According to the manufacturing method of the present invention, the counterflow of the plugging slurry can be suppressed during the manufacturing of the honeycomb structure comprising a large number of cells arranged via partition walls, the cells being constituted of two types of cells including the large cells each having a relatively large area of the section thereof vertical to the longitudinal direction and the small cells each having a relatively small area of the section, the large cells being plugged in the one end face of the honeycomb structure and the small cells being plugged in the other end face of the honeycomb structure, the honeycomb structure before the plugging is horizontally held along the longitudinal direction of the cells.

BRIEF DESCRIPTION OF THE DRAWINGS

FIG. 1 is a schematic front view showing one embodiment of a method of the present invention;

FIG. 2 is a schematic front view showing a comparative example;

FIG. 3 is a perspective view of a honeycomb structure manufactured by the embodiment of the method of the present invention;

FIG. 4 is a schematic front view of a part of one end face of the honeycomb structure manufactured by the embodiment of the method of the present invention;

FIG. 5 is a schematic front view of a part of the one end face of the honeycomb structure manufactured by the embodiment of the method of the present invention;

FIG. 6 is a schematically vertically sectional view of the honeycomb structure showing a measurement method of a slurry counterflow height and through holes; and

FIG. 7 is a schematic sectional view showing a method of a conventional technology.

DESCRIPTION OF REFERENCE NUMERALS

1: honeycomb structure, 3: slurry, 5, 7: pressing means, 9a, 9b: end face, 11a, 11b: large cell, 13a, 13b: small cell, 15: partition wall, 17: mask, 19: through hole, 21: slurry counterflow height, 23: slurry entrance hole

DESCRIPTION OF THE PREFERRED EMBODIMENT

Hereinafter, the best mode for carrying out the present invention will be described, but it should be understood that the present invention is not limited to the following embodiment and that even the following embodiment appropriately modified or improved based on the knowledge of any person skilled in the art without departing from the gist of the present invention is included in the scope of the present invention.

A manufacturing method of a plugged honeycomb structure of the present embodiment is a manufacturing method of a honeycomb structure including a large number of cells (through holes) arranged via partition walls, the cells being constituted of two types of cells including large cells each having a relatively large area of a section thereof vertical to a longitudinal direction and small cells each having a relatively small area of the section, the large cells being plugged in one end face of the honeycomb structure and the small cells are plugged in the other end face of the honeycomb structure, the method including the steps of horizontally holding the honeycomb structure before the plugging along the longitudinal direction of the cells; first plugging the large cells; and continuously plugging the small cells.

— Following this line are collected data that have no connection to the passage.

import Summits.HodgeConjecture.HodgeConjecture.Theorems.Ring2MotivProductCells
import Literature.AlgebraicGeometry.HodgeTheory.MurtyTotallyRealMaximalSubfieldHodgeClasses
import HarnessLib

/-!
# Ring 2, route `motiv` — the MURTY-TYPE PRODUCT CELLS `A^{N+1} × C`, `C` of CM type

HONEST FRAMING (cell `pub-hodge-ring2`): research route conditional on HC_CM; not a corollary;
Q11.4-sentence-2 already refuted in dim ≥ 3. No transport is used here.

Murty 1988, Thm. 2 is in the tree as the NAMED FACT
`Murty1988_hodgeClasses_divisorial_powers_totallyRealMaxSubfield_oddHalfRank` (lit lane, atlas-2 gen 18,
`Literature/AlgebraicGeometry/HodgeTheory/MurtyTotallyRealMaximalSubfieldHodgeClasses.lean`): if `End⁰(A)` contains a
totally real number field `K` equal to its own commutant with `dim A = [K:ℚ]·m`, `m` odd, then `B(A^{N+1}) = D(A^{N+1})`
for every `N`, whence (Lefschetz `(1,1)`, the tree's `hodgeConjectureFor_of_isDivisorGenerated`) the Hodge conjecture for
every power — `hodgeConjectureFor_powSucc_of_hasTotallyRealOddMaxSubfield`, NO `HC_CM`. Those POWER rows are the
Literature file's and atlas-2's (`Ring2.Atlas.…_of_murty1988`); this file does not restate them.

This file files the ONE thing left to route `motiv` (RING2-MAP `## §motiv (gen 27)` M27.5 (β), second half; atlas-2
INBOX 2026-08-20T08:33Z (1)): the PRODUCT CELLS of the frame `Theorems/Ring2MotivProductCells.lean`
(`ProdCMCell 𝒜 𝒞 X := ∃ A C, X ~ A × C ∧ 𝒜 A ∧ IsOfCMType C ∧ 𝒞 C`) on the left class

  `𝒜_Mu B := (∃ A N, HasTotallyRealOddMaxSubfield A ∧ B ~ A^{N+1}) ∧ HasNoTypeIVFactor B`

— powers of Murty-type abelian varieties, with the splitting hypothesis `HasNoTypeIVFactor` KEPT EXPLICIT (in print
it is automatic: a self-commutant subfield contains the centre of `End⁰(A)`, so every simple factor has totally real
centre, types I–III [Murty1988, §2 p. 62 with Thm. 2]; on the tree's carriers that inference is not available, and
nothing here asserts it). Rows, each ONE instance of a `Ring2MotivProductCells` row with HC on `𝒜_Mu` supplied by
Murty's fact:
* §1 KIND = LOAD-BEARING (route P): `HC_CM → Lombardo → Murty → HC(ProdCMCell 𝒜_Mu 𝒞)` for every `𝒞` — `HC_CM`
  (`Theses.RankFourFaces.CMAbelianHodge`, item stmt-HodgeConjecture-3052, a HYPOTHESIS by name) used once per
  member, at the CM factor; and the strict-product spelling `HC((A^{N+1}) × C)` on a Murty packet `(K, φ, m)`.
* §2 KIND = ABSENT (refereed inputs only, no `HC_CM`): `𝒞 = (dim ≤ 3)` and `𝒞 = IsDivisorGenerated`.
* §3 EXACTNESS: modulo Murty's fact and Lombardo's, on the full cell (`𝒞 = ⊤`, one member on each side)
  `HC(ProdCMCell 𝒜_Mu ⊤) ↔ HC_CM` — these cells are worth EXACTLY `HC_CM`, no less.
* §4 ON PATH: every cell from `HC_AV` (item stmt-HodgeConjecture-1333) and from the summit statement.
Content in the atlas (`g ≤ 7`): left factors `A^{N+1}` with `A` of type II and a real-quadratic self-commutant
subfield (`g6.II(1)`-shaped, `m = 3`) or a totally real sextic one (`g6.II(3)`, `m = 1`), and every type-I `m`-odd
row, times a CM factor; what is NOT here: left factors with a type-IV simple factor (the cell's splitting
hypothesis fails in general: Part IV's boundary fact `MoonenZarhin1999_exists_typeIV_threefold_prod_cmCurve_not_productSpan`).

THEOREMS ONLY; no `def`, no new named fact, no `sorry`; `HC_CM` and the two printed facts are binders wherever they
occur. References (bib keys): Murty1988 (Thm. 2, §1 Remark 1, §2), Lombardo2016 (Lemma 3.4), MoonenZarhin1999LowDim
(§3 (3.1)), Milne1999 (§7 (H)), Deligne2000 (§1), Fulton1998 (Example 10.1.2), vanGeemen1994HodgeAV (Lemma 3.7).
-/

set_option linter.dupNamespace false

namespace Summit.HodgeConjecture.HodgeConjecture.Ring2.Motiv

open CategoryTheory
open Literature.AlgebraicGeometry Literature.AlgebraicGeometry.Motives
open Literature.AlgebraicGeometry.HodgeTheory
open Literature.AlgebraicGeometry.Milne1999
open Summit.HodgeConjecture.HodgeConjecture.Theses

variable {𝒞 : AbelianVariety ℂ → Prop}

/-! ## §0 HC on the left class, modulo Murty's fact (the Literature row, made isogeny-closed) -/

/-- **HC on the Murty-type power class**, modulo the fact: every `B ~ A^{N+1}` with `HasTotallyRealOddMaxSubfield A`
satisfies the Hodge conjecture (the Literature row `hodgeConjectureFor_powSucc_of_hasTotallyRealOddMaxSubfield`
transported along the isogeny; no `HC_CM`). The conjunct `HasNoTypeIVFactor B` is not used here — it is the
splitting hypothesis of the product rows below. [cite: Murty1988, Thm. 2 and §1 Remark 1] -/
theorem hodgeConjectureFor_of_murtyTypePow_noTypeIV_of_murty1988
    (hM : Murty1988_hodgeClasses_divisorial_powers_totallyRealMaxSubfield_oddHalfRank)
    (B : AbelianVariety ℂ)
    (hB : (∃ (A : AbelianVariety ℂ) (N : ℕ), HasTotallyRealOddMaxSubfield A ∧
      AbelianVariety.IsIsogenous B (A.powSucc N)) ∧ HasNoTypeIVFactor B) :
    HodgeConjectureFor B.dim B.X := by
  obtain ⟨A, N, hA, hBi⟩ := hB.1
  exact HodgeConjectureFor.of_isIsogenous hBi (hodgeConjectureFor_powSucc_of_hasTotallyRealOddMaxSubfield hM hA N)

/-! ## §1 KIND = LOAD-BEARING (route P): arbitrary CM factor, `HC_CM` by name -/

/-- **ROW (route P): HC on the Murty-type product cells from `HC_CM`.** For every `X ~ B × C` with `B ~ A^{N+1}`,
`End⁰(A) ⊇ K` a totally real self-commutant subfield of odd co-rank, `B` without type-IV factor, and `C` of CM type
(any dimension, any `𝒞`): the Hodge conjecture holds for `X`, from `HC_CM` (binder `hCM`, item stmt-HodgeConjecture-3052
by name, used once — at `C`), Lombardo's span fact (binder `hL`) and Murty's theorem (binder `hM`). An instance of
`hodgeConjectureFor_of_prodCMCell_noTypeIV_of_cmAbelianHodge_of_lombardo`.
[cite: Murty1988, Thm. 2] [cite: Lombardo2016, Lemma 3.4 (p. 1229)] [cite: Milne1999, §7 (H)] -/
theorem hodgeConjectureFor_of_prodCMCell_murtyTypePow_noTypeIV_of_cmAbelianHodge
    (hCM : RankFourFaces.CMAbelianHodge) (hL : Lombardo2016_hodgeClassesProductSpan)
    (hM : Murty1988_hodgeClasses_divisorial_powers_totallyRealMaxSubfield_oddHalfRank)
    {X : AbelianVariety ℂ}
    (hX : ProdCMCell (fun B ↦ (∃ (A : AbelianVariety ℂ) (N : ℕ), HasTotallyRealOddMaxSubfield A ∧
      AbelianVariety.IsIsogenous B (A.powSucc N)) ∧ HasNoTypeIVFactor B) 𝒞 X) :
    HodgeConjectureFor X.dim X.X :=
  hodgeConjectureFor_of_prodCMCell_noTypeIV_of_cmAbelianHodge_of_lombardo hCM hL
    (fun B hB ↦ hodgeConjectureFor_of_murtyTypePow_noTypeIV_of_murty1988 hM B hB) hX

/-- **The strict-product spelling on a Murty packet**: for `IsMurtyTypeWith A K φ m`, every `N`, every CM `C`,
`HC_CM → Lombardo → Murty → HasNoTypeIVFactor (A^{N+1}) → HC(A^{N+1} × C)` — Part I's frame
`hodgeConjectureFor_prod_of_cmHodgeHypothesis` with HC of the left factor supplied by Murty's theorem
(`hodgeConjectureFor_powSucc_of_isMurtyTypeWith`). `HC_CM` unfolds to Milne's per-variety form by `Iff.rfl`.
[cite: Murty1988, Thm. 2] [cite: Lombardo2016, Lemma 3.4 (p. 1229)] [cite: Milne1999, §7 (H)] -/
theorem hodgeConjectureFor_powSucc_prod_of_isMurtyTypeWith_of_cmAbelianHodge
    (hCM : RankFourFaces.CMAbelianHodge) (hL : Lombardo2016_hodgeClassesProductSpan)
    (hM : Murty1988_hodgeClasses_divisorial_powers_totallyRealMaxSubfield_oddHalfRank)
    {K : Type} [Field K] [NumberField K] {A : AbelianVariety ℂ} {φ : K →+* A.endAlgebra} {m : ℕ}
    (hA : IsMurtyTypeWith A K φ m) (N : ℕ) (h4 : HasNoTypeIVFactor (A.powSucc N))
    (C : AbelianVariety ℂ) (hCt : IsOfCMType C) :
    HodgeConjectureFor ((A.powSucc N).prod C).dim ((A.powSucc N).prod C).X :=
  hodgeConjectureFor_prod_of_cmHodgeHypothesis (fun B ↦ hCM B) hL (A.powSucc N) C h4 hCt
    (hodgeConjectureFor_powSucc_of_isMurtyTypeWith hM hA N)

/-! ## §2 KIND = ABSENT: refereed inputs only, no `HC_CM` -/

/-- **ROW (no `HC_CM`): CM factor of dimension `≤ 3`.** `Lombardo → Murty → HC(ProdCMCell 𝒜_Mu (dim ≤ 3))`: HC of
the CM factor is the tree's unconditional `dim ≤ 3` theorem. [cite: Murty1988, Thm. 2]
[cite: Lombardo2016, Lemma 3.4 (p. 1229)] [cite: MoonenZarhin1999LowDim, Introduction and §3] -/
theorem hodgeConjectureFor_of_prodCMCell_murtyTypePow_noTypeIV_cm_dim_le_three_of_lombardo
    (hL : Lombardo2016_hodgeClassesProductSpan)
    (hM : Murty1988_hodgeClasses_divisorial_powers_totallyRealMaxSubfield_oddHalfRank)
    {X : AbelianVariety ℂ}
    (hX : ProdCMCell (fun B ↦ (∃ (A : AbelianVariety ℂ) (N : ℕ), HasTotallyRealOddMaxSubfield A ∧
      AbelianVariety.IsIsogenous B (A.powSucc N)) ∧ HasNoTypeIVFactor B) (fun C ↦ C.dim ≤ 3) X) :
    HodgeConjectureFor X.dim X.X :=
  hodgeConjectureFor_of_prodCMCell_noTypeIV_cm_dim_le_three_of_lombardo hL
    (fun B hB ↦ hodgeConjectureFor_of_murtyTypePow_noTypeIV_of_murty1988 hM B hB) hX

/-- **ROW (no `HC_CM`): CM factor with divisor-generated Hodge ring** (e.g. a power of a CM elliptic curve, a simple
CM abelian variety of prime dimension): `Lombardo → Murty → HC(ProdCMCell 𝒜_Mu IsDivisorGenerated)`.
[cite: Murty1988, Thm. 2] [cite: Lombardo2016, Lemma 3.4 (p. 1229)] [cite: vanGeemen1994HodgeAV, Thm. 4.6] -/
theorem hodgeConjectureFor_of_prodCMCell_murtyTypePow_noTypeIV_cmDivisorGenerated_of_lombardo
    (hL : Lombardo2016_hodgeClassesProductSpan)
    (hM : Murty1988_hodgeClasses_divisorial_powers_totallyRealMaxSubfield_oddHalfRank)
    {X : AbelianVariety ℂ}
    (hX : ProdCMCell (fun B ↦ (∃ (A : AbelianVariety ℂ) (N : ℕ), HasTotallyRealOddMaxSubfield A ∧
      AbelianVariety.IsIsogenous B (A.powSucc N)) ∧ HasNoTypeIVFactor B) IsDivisorGenerated X) :
    HodgeConjectureFor X.dim X.X :=
  hodgeConjectureFor_of_prodCMCell_isDivisorGenerated (cellProductSpan_of_lombardo hL fun _ hB ↦ hB.2)
    (fun B hB ↦ hodgeConjectureFor_of_murtyTypePow_noTypeIV_of_murty1988 hM B hB) hX

/-! ## §3 EXACTNESS: the full Murty-type product cell is worth exactly `HC_CM` -/

/-- **EXACTNESS (modulo Murty and Lombardo).** On the full cell (`𝒞 = ⊤`), given one member of the left class and one
CM abelian variety, HC on the Murty-type product cells is EQUIVALENT to `HC_CM`: the left class costs nothing beyond
Murty's theorem, the CM side costs all of `HC_CM` (descent to the right factor, Part II
`hodgeConjectureFor_right_of_prod`). [cite: Murty1988, Thm. 2] [cite: Lombardo2016, Lemma 3.4 (p. 1229)]
[cite: Milne1999, §7 (H)] [cite: Fulton1998, §10.1 Example 10.1.2] -/
theorem forall_prodCMCell_murtyTypePow_noTypeIV_top_iff_cmAbelianHodge
    (hL : Lombardo2016_hodgeClassesProductSpan)
    (hM : Murty1988_hodgeClasses_divisorial_powers_totallyRealMaxSubfield_oddHalfRank)
    (hA₀ : ∃ B : AbelianVariety ℂ, (∃ (A : AbelianVariety ℂ) (N : ℕ), HasTotallyRealOddMaxSubfield A ∧
      AbelianVariety.IsIsogenous B (A.powSucc N)) ∧ HasNoTypeIVFactor B)
    (hC₀ : ∃ C : AbelianVariety ℂ, IsOfCMType C) :
    (∀ X : AbelianVariety ℂ,
        ProdCMCell (fun B ↦ (∃ (A : AbelianVariety ℂ) (N : ℕ), HasTotallyRealOddMaxSubfield A ∧
          AbelianVariety.IsIsogenous B (A.powSucc N)) ∧ HasNoTypeIVFactor B) (fun _ ↦ True) X →
        HodgeConjectureFor X.dim X.X) ↔ RankFourFaces.CMAbelianHodge := by
  rw [forall_prodCMCell_noTypeIV_top_iff_of_lombardo
    (𝒜 := fun B ↦ ∃ (A : AbelianVariety ℂ) (N : ℕ), HasTotallyRealOddMaxSubfield A ∧
      AbelianVariety.IsIsogenous B (A.powSucc N)) hL hA₀ hC₀]
  exact ⟨fun h ↦ h.2, fun h ↦ ⟨fun B hB ↦ hodgeConjectureFor_of_murtyTypePow_noTypeIV_of_murty1988 hM B hB, h⟩⟩

/-! ## §4 ON PATH (mandatory, free) -/

/-- **ON-PATH: `HC_AV → HC(cell)`** (item stmt-HodgeConjecture-1333 by name). [cite: Deligne2000, §1] -/
theorem hodgeConjectureFor_of_prodCMCell_murtyTypePow_of_hodgeAbelianVarieties
    (h : PadicSemiregularLift.HodgeAbelianVarieties) {X : AbelianVariety ℂ}
    (hX : ProdCMCell (fun B ↦ (∃ (A : AbelianVariety ℂ) (N : ℕ), HasTotallyRealOddMaxSubfield A ∧
      AbelianVariety.IsIsogenous B (A.powSucc N)) ∧ HasNoTypeIVFactor B) 𝒞 X) :
    HodgeConjectureFor X.dim X.X :=
  hodgeConjectureFor_of_prodCMCell_of_hodgeAbelianVarieties h hX

/-- **ON-PATH: the summit statement `HodgeConjecture → HC(cell)`.** [cite: Deligne2000, §1] -/
theorem hodgeConjectureFor_of_prodCMCell_murtyTypePow_of_hodgeConjecture
    (h : _root_.HodgeConjecture) {X : AbelianVariety ℂ}
    (hX : ProdCMCell (fun B ↦ (∃ (A : AbelianVariety ℂ) (N : ℕ), HasTotallyRealOddMaxSubfield A ∧
      AbelianVariety.IsIsogenous B (A.powSucc N)) ∧ HasNoTypeIVFactor B) 𝒞 X) :
    HodgeConjectureFor X.dim X.X :=
  hodgeConjectureFor_of_prodCMCell_of_hodgeConjecture h hX

end Summit.HodgeConjecture.HodgeConjecture.Ring2.Motiv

[1] Formation of Honeycomb Base Material

FIGS. 3 to 5 are diagrams showing a honeycomb structure manufactured by one embodiment of a manufacturing method of the present invention. FIG. 3 is a perspective view of the honeycomb structure manufactured by the embodiment of the method of the present invention. In FIG. 3, one end face 9a of a honeycomb structure 1 is constituted of a large number of cells (11a and 13a) arranged via partition walls 15, and the cells include large cells 11a each having a relatively large area of a section thereof vertical to the longitudinal direction of the cells and small cells 13a each having a relatively small area of the section vertical to the longitudinal direction of the cells. The large cells 11a and the small cells 13a are alternately arranged to form a checkered pattern. In this one end face of the honeycomb structure 1, the small cells 13a are plugged. FIG. 4 is a schematic front view showing a part of this one end face.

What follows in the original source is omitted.